AI Recrawl
Definition
AI Recrawl is the process by which AI systems revisit previously indexed sources to detect changes, updates, or new information. It ensures that indexed knowledge remains current, accurate, and aligned with the evolving state of the web and external data sources.
Why it matters
AI systems rely on freshness and consistency to maintain trust. Without recrawling, indexes become stale, leading to outdated facts, broken relationships, and reduced confidence. Effective AI Recrawl improves knowledge freshness, reduces contradiction, and supports reliable AI-generated outputs.
How it works
Recrawl scheduling
- Sources are prioritised based on importance and change frequency
- High-impact entities are revisited more often
- Low-value sources are crawled less frequently
Change detection
- Content updates are identified and compared
- New or modified entities are extracted
- Obsolete information is flagged
Index updating
- Indexes are refreshed with new information
- Outdated entries are replaced or removed
- Consistency across representations is preserved
Confidence reassessment
- Trust and freshness signals are recalculated
- Source reliability may be reweighted
- Conflicting updates are evaluated
How Netsleek uses the term
Netsleek optimises brands for AI Recrawl by ensuring content is consistently updated, structurally stable, and semantically clear. This increases the likelihood that changes are detected accurately and that brand knowledge remains fresh and trusted in AI systems.
Comparisons
- AI Recrawl vs Initial Crawl: Initial crawl discovers content. Recrawl maintains accuracy over time.
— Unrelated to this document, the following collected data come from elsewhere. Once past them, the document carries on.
/-! ### Card A certified: the representation-form engine closes the crux (kernel-checked dictionary)

`RB := r₄`, `W := r₁`, `Ub := r₂`, `Ua := r₃.neg`, `H'' := r₁.integrand (·, 1)`,
`P := r₄.integrand · V`; no normalisation, no velocity fact, no integrability bookkeeping. -/
theorem unfoldedLogStokes_of_engineOfReps (hE : EngineOfReps) :
    Summit.KontsevichZagierPeriods.KontsevichZagierPeriods.Theses.LiouvilleUnfolding.UnfoldedLogStokes := by
  intro n τ a b H H' V V' r₁ r₂ r₃ r₄ hτ ha hb hab hr₄d hH hV hV1 hcont hder hr₄i hr₁d hr₁i hr₂d hr₂i
    hr₃d hr₃i
  -- the band
  have hBeq : r₄.domain = KZlog.band τ a b := by rw [hr₄d]; rfl
  have hmemB : ∀ x ∈ τ, ∀ t ∈ Icc (a x) (b x), (Fin.snoc x t : Fin (n + 1) → ℝ) ∈ r₄.domain := by
    intro x hx t ht
    rw [hBeq]
    exact KZlog.snoc_mem_band.2 ⟨hx, ht⟩
  have hV0 : ∀ z ∈ r₄.domain, V z ≠ 0 := fun z hz => (one_pos.trans_le (hV1 z hz)).ne'
  -- the `u = 1` slice of the band lies in `r₁.domain`
  have hslice : ∀ z ∈ r₄.domain, (Fin.snoc z 1 : Fin (n + 2) → ℝ) ∈ r₁.domain := by
    intro z hz
    rw [hr₁d]
    exact snoc_one_mem_unfold hV1 hz
  -- `H''` read off `r₁`
  set H'' : (Fin (n + 1) → ℝ) → ℝ := fun z => r₁.integrand (Fin.snoc z 1) with hH''
  have hH''eq : ∀ z ∈ r₄.domain, a (Fin.init z) < z (Fin.last n) → z (Fin.last n) < b (Fin.init z) →
      H'' z = H' z := by
    intro z hz h1 h2
    have hw := hslice z hz
    have := hr₁i _ hw (by simpa using h1) (by simpa using h2)
    simpa [hH''] using this
  have hι : IsSemialgebraicMapOn ℚ r₄.domain (fun z => (Fin.snoc z (1 : ℝ) : Fin (n + 2) → ℝ)) := by
    refine IsSemialgebraicMapOn.of_forall r₄.isSemialgebraic_domain fun j => ?_
    refine Fin.lastCases ?_ (fun i => ?_) j
    · simpa only [Fin.snoc_last] using
        (isSemialgebraicFunOn_ratCast r₄.isSemialgebraic_domain 1).congr fun _ _ => by simp
    · simpa only [Fin.snoc_castSucc] using isSemialgebraicFunOn_apply r₄.isSemialgebraic_domain i
  have hH''sa : IsSemialgebraicFunOn ℚ r₄.domain H'' :=
    IsSemialgebraicFunOn.comp_isSemialgebraicMapOn_holds r₁.isSemialgebraicFunOn_integrand hι
      (fun z hz => hslice z hz)
  -- `P` read off `r₄`
  set P : (Fin (n + 1) → ℝ) → ℝ := fun z => r₄.integrand z * V z with hP
  have hPsa : IsSemialgebraicFunOn ℚ r₄.domain P :=
    IsSemialgebraicFunOn.mul_holds r₄.isSemialgebraicFunOn_integrand hV
  have hPeq : ∀ x ∈ τ, ∀ t ∈ Ioo (a x) (b x),
      P (Fin.snoc x t) = H (Fin.snoc x t) * V' (Fin.snoc x t) := by
    intro x hx t ht
    have hz := hmemB x hx t (Ioo_subset_Icc_self ht)
    have h := hr₄i _ hz (by simpa using ht.1) (by simpa using ht.2)
    simp only [hP, h]
    exact div_mul_cancel₀ _ (hV0 _ hz)
  have hRBi : EqOn r₄.integrand (fun z => P z / V z) r₄.domain := fun z hz => by
    simp only [hP]
    exact (mul_div_cancel_right₀ _ (hV0 z hz)).symm
  -- fibre derivatives with `H''`
  have hder' : ∀ x ∈ τ, ∀ t ∈ Ioo (a x) (b x),
      HasDerivAt (fun s : ℝ => H (Fin.snoc x s)) (H'' (Fin.snoc x t)) t ∧
      HasDerivAt (fun s : ℝ => V (Fin.snoc x s)) (V' (Fin.snoc x t)) t := by
    intro x hx t ht
    rw [hH''eq _ (hmemB x hx t (Ioo_subset_Icc_self ht)) (by simpa using ht.1) (by simpa using ht.2)]
    exact hder x hx t ht
  -- domains and integrands of the four representations, in the engine's shape
  have hWd : r₁.domain = KZlog.band (KZlog.band τ a b) (fun _ => 1) V := by
    rw [hr₁d, hBeq]
    rfl
  have hWi : ∀ w ∈ r₁.domain, a (Fin.init (Fin.init w)) < Fin.init w (Fin.last n) →
      Fin.init w (Fin.last n) < b (Fin.init (Fin.init w)) →
      r₁.integrand w = H'' (Fin.init w) / w (Fin.last (n + 1)) := by
    intro w hw h1 h2
    have hw' : Fin.init w ∈ r₄.domain := by
      rw [hr₁d] at hw
      exact hw.1
    rw [hr₁i w hw h1 h2, hH''eq _ hw' h1 h2]
  have hUbd : r₂.domain = KZlog.band τ (fun _ => 1) (fun x => V (Fin.snoc x (b x))) := by
    rw [hr₂d]
    rfl
  have hUbi : EqOn r₂.integrand
      (fun z => H (Fin.snoc (Fin.init z) (b (Fin.init z))) / z (Fin.last n)) r₂.domain :=
    fun z hz => hr₂i z hz
  have hUad : r₃.neg.domain = KZlog.band τ (fun _ => 1) (fun x => V (Fin.snoc x (a x))) := by
    rw [KZ.IntegralRep.domain_neg, hr₃d]
    rfl
  have hUai : EqOn r₃.neg.integrand
      (fun z => -H (Fin.snoc (Fin.init z) (a (Fin.init z))) / z (Fin.last n)) r₃.neg.domain := by
    intro z hz
    rw [KZ.IntegralRep.domain_neg] at hz
    simp only [KZ.IntegralRep.integrand_neg, Pi.neg_apply, hr₃i z hz, neg_div]
  -- the engine, then the sign of `r₃`
  have hH₁ : IsSemialgebraicFunOn ℚ (KZlog.band τ a b) H := hBeq ▸ hH
  have hH₂ : IsSemialgebraicFunOn ℚ (KZlog.band τ a b) H'' := hBeq ▸ hH''sa
  have hV₂ : IsSemialgebraicFunOn ℚ (KZlog.band τ a b) V := hBeq ▸ hV
  have hP₂ : IsSemialgebraicFunOn ℚ (KZlog.band τ a b) P := hBeq ▸ hPsa
  have hV1' : ∀ z ∈ KZlog.band τ a b, 1 ≤ V z := fun z hz => hV1 z (by rw [hBeq]; exact hz)
  have key := hE n τ a b H H'' V V' P r₄ r₁ r₂ r₃.neg hτ ha hb hab hH₁ hH₂ hV₂ hP₂ hV1' hcont hder'
    hPeq hBeq hRBi hWd hWi hUbd hUbi hUad hUai
  have hneg : KZ.of r₃ + KZ.of r₃.neg ∈ KZ.relations :=
    KZ.levelRel_le_relations (KZ.of_add_of_neg_mem_levelRel r₃)
  have hsum : KZ.of r₁ - KZ.of r₂ + KZ.of r₃ + KZ.of r₄ =
      (KZ.of r₄ + KZ.of r₁ - KZ.of r₂ - KZ.of r₃.neg) + (KZ.of r₃ + KZ.of r₃.neg) := by abel
  rw [hsum]
  exact KZ.relations.add_mem key hneg


/-! ### Card B support lemmas, proved (de-risking): `NullNormalise` and `VelocityExtension` -/

/-- `NullNormalise` holds: rule 1a) twice (restrict both representations to the good part and to
the null part), congruence on the good part, null-domain junk on the bad part. -/
theorem nullNormalise_holds : NullNormalise := by
  intro n r r' N hd hN hN0 h
  have hσ := r.isSemialgebraic_domain
  have hgood : IsSemialgebraic ℚ (r.domain \ N) := hσ.diff hN
  have hbad : IsSemialgebraic ℚ (r.domain ∩ N) := hσ.inter hN
  have hsub₁ : r.domain \ N ⊆ r'.domain := by rw [hd]; exact diff_subset
  have hsub₂ : r.domain ∩ N ⊆ r'.domain := by rw [hd]; exact inter_subset_left
  have hdec : r.domain = (r.domain \ N) ∪ (r.domain ∩ N) := (diff_union_inter _ _).symm
  have hdisj : (r.domain \ N) ∩ (r.domain ∩ N) = ∅ := Set.disjoint_sdiff_inter.inter_eq
  have hnull : volume ((r.domain \ N) ∩ (r.domain ∩ N)) = 0 := by rw [hdisj, measure_empty]
  have h1 : KZ.of r - KZ.of (r.restrict _ hgood diff_subset) -
      KZ.of (r.restrict _ hbad inter_subset_left) ∈ KZ.relations := by
    refine KZ.domainAddRel_subset_relations ⟨n, r, r.restrict _ hgood diff_subset,
      r.restrict _ hbad inter_subset_left, ?_, ?_, fun _ _ => rfl, fun _ _ => rfl, rfl⟩
    · simpa only [KZ.IntegralRep.domain_restrict] using hdec
    · simpa only [KZ.IntegralRep.domain_restrict] using hnull
  have h2 : KZ.of r' - KZ.of (r'.restrict _ hgood hsub₁) -
      KZ.of (r'.restrict _ hbad hsub₂) ∈ KZ.relations := by
    refine KZ.domainAddRel_subset_relations ⟨n, r', r'.restrict _ hgood hsub₁,
      r'.restrict _ hbad hsub₂, ?_, ?_, fun _ _ => rfl, fun _ _ => rfl, rfl⟩
    · simpa only [KZ.IntegralRep.domain_restrict, hd] using hdec
    · simpa only [KZ.IntegralRep.domain_restrict] using hnull
  have h3 : KZ.of (r.restrict _ hgood diff_subset) - KZ.of (r'.restrict _ hgood hsub₁) ∈
      KZ.relations :=
    KZ.of_sub_of_mem_relations_of_eqOn rfl (fun x hx => h hx)
  have h4 : KZ.of (r.restrict _ hbad inter_subset_left) ∈ KZ.relations :=
    KZ.of_mem_relations_of_volume_eq_zero _ (measure_mono_null inter_subset_right hN0)
  have h5 : KZ.of (r'.restrict _ hbad hsub₂) ∈ KZ.relations :=
    KZ.of_mem_relations_of_volume_eq_zero _ (measure_mono_null inter_subset_right hN0)
  have key : KZ.of r - KZ.of r' =
      (KZ.of r - KZ.of (r.restrict _ hgood diff_subset) - KZ.of (r.restrict _ hbad inter_subset_left)) -
      (KZ.of r' - KZ.of (r'.restrict _ hgood hsub₁) - KZ.of (r'.restrict _ hbad hsub₂)) +
      (KZ.of (r.restrict _ hgood diff_subset) - KZ.of (r'.restrict _ hgood hsub₁)) +
      KZ.of (r.restrict _ hbad inter_subset_left) - KZ.of (r'.restrict _ hbad hsub₂) := by abel
  rw [key]
  exact KZ.relations.sub_mem (KZ.relations.add_mem (KZ.relations.add_mem
    (KZ.relations.sub_mem h1 h2) h3) h4) h5

/-- `VelocityExtension` holds: BPR Prop. 3.22 in tree
(`IsSemialgebraicFunOn.hasDerivAt_last_isSemialgebraic_holds`) on the open band, extended by `0` over
the two boundary graphs with `IsSemialgebraicFunOn.union`. -/
theorem velocityExtension_holds : VelocityExtension := by
  intro n τ a b F F' hτ ha hb hF hder
  classical
  -- the open band (in the fact's form) and the boundary graphs
  set O : Set (Fin (n + 1) → ℝ) := {z | Fin.init z ∈ τ ∧ a (Fin.init z) < z (Fin.last n) ∧
    z (Fin.last n) < b (Fin.init z)} with hO
  set Ga : Set (Fin (n + 1) → ℝ) := {z | Fin.init z ∈ τ ∧ z (Fin.last n) = a (Fin.init z)} with hGa
  set Gb : Set (Fin (n + 1) → ℝ) := {z | Fin.init z ∈ τ ∧ z (Fin.last n) = b (Fin.init z)} with hGb
  set E : Set (Fin (n + 1) → ℝ) := KZlog.band τ a b ∩ (Ga ∪ Gb) with hE
  have hGa_sa : IsSemialgebraic ℚ Ga := isSemialgebraicFunOn_iff.mp ha
  have hGb_sa : IsSemialgebraic ℚ Gb := isSemialgebraicFunOn_iff.mp hb
  have hE_sa : IsSemialgebraic ℚ E := (KZlog.isSemialgebraic_band ha hb).inter (hGa_sa.union hGb_sa)
  have hF' : IsSemialgebraicFunOn ℚ O F' :=
    IsSemialgebraicFunOn.hasDerivAt_last_isSemialgebraic_holds n τ a b F F' ha hb hF hder
  -- the extension
  set F'' : (Fin (n + 1) → ℝ) → ℝ := fun z => if z ∈ O then F' z else 0 with hF''
  have hfs : EqOn F'' F' O := fun z hz => by simp [hF'', hz]
  have hnot : ∀ z ∈ E, z ∉ O := by
    rintro z ⟨-, hz | hz⟩ hzO
    · exact (lt_irrefl _) (hz.2 ▸ hzO.2.1)
    · exact (lt_irrefl _) (hz.2 ▸ hzO.2.2)
  have hgt : EqOn F'' (fun _ => (0 : ℝ)) E := fun z hz => by simp [hF'', hnot z hz]
  have hzero : IsSemialgebraicFunOn ℚ E (fun _ => (0 : ℝ)) := by
    simpa using isSemialgebraicFunOn_ratCast hE_sa 0
  have hunion : IsSemialgebraicFunOn ℚ (O ∪ E) F'' := IsSemialgebraicFunOn.union hF' hzero hfs hgt
  have hOE : O ∪ E = KZlog.band τ a b := by
    ext z
    simp only [hO, hE, hGa, hGb, KZlog.mem_band, mem_union, mem_inter_iff, mem_setOf_eq]
    constructor
    · rintro (⟨h1, h2, h3⟩ | ⟨h1, -⟩)
      · exact ⟨h1, h2.le, h3.le⟩
      · exact h1
    · rintro ⟨h1, h2, h3⟩
      rcases h2.lt_or_eq with h2' | h2'
      · rcases h3.lt_or_eq with h3' | h3'
        · exact Or.inl ⟨h1, h2', h3'⟩
        · exact Or.inr ⟨⟨h1, h2, h3⟩, Or.inr ⟨h1, h3'⟩⟩
      · exact Or.inr ⟨⟨h1, h2, h3⟩, Or.inl ⟨h1, h2'.symm⟩⟩
  refine ⟨F'', hOE ▸ hunion, fun x hx t ht => ?_⟩
  have hmem : (Fin.snoc x t : Fin (n + 1) → ℝ) ∈ O := by
    simp only [hO, mem_setOf_eq, Fin.init_snoc, Fin.snoc_last]
    exact ⟨hx, ht.1, ht.2⟩
  rw [hfs hmem]
  exact hder x hx t ht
- AI Recrawl vs AI Indexing: Indexing organises content. Recrawl updates it.
- AI Recrawl vs Crawl Path Optimisation: Recrawl revisits sources. Crawl path optimisation guides discovery.
Related glossary concepts
- AI Indexing
- AI Recall
- Crawl Path Optimisation
- Semantic Retrieval
- AI Knowledge Freshness
- AI Search Evaluation Metrics
- Feedback-Based Retrieval
Common misinterpretations
- Frequent updates do not guarantee faster recrawling
- Recrawl does not ensure immediate reindexing
- Low-quality changes can reduce trust
- Recrawl prioritisation is selective
Summary
AI Recrawl keeps indexed knowledge up to date by revisiting and reassessing sources. Effective recrawling supports freshness, consistency, and trust across AI-driven search and generative systems.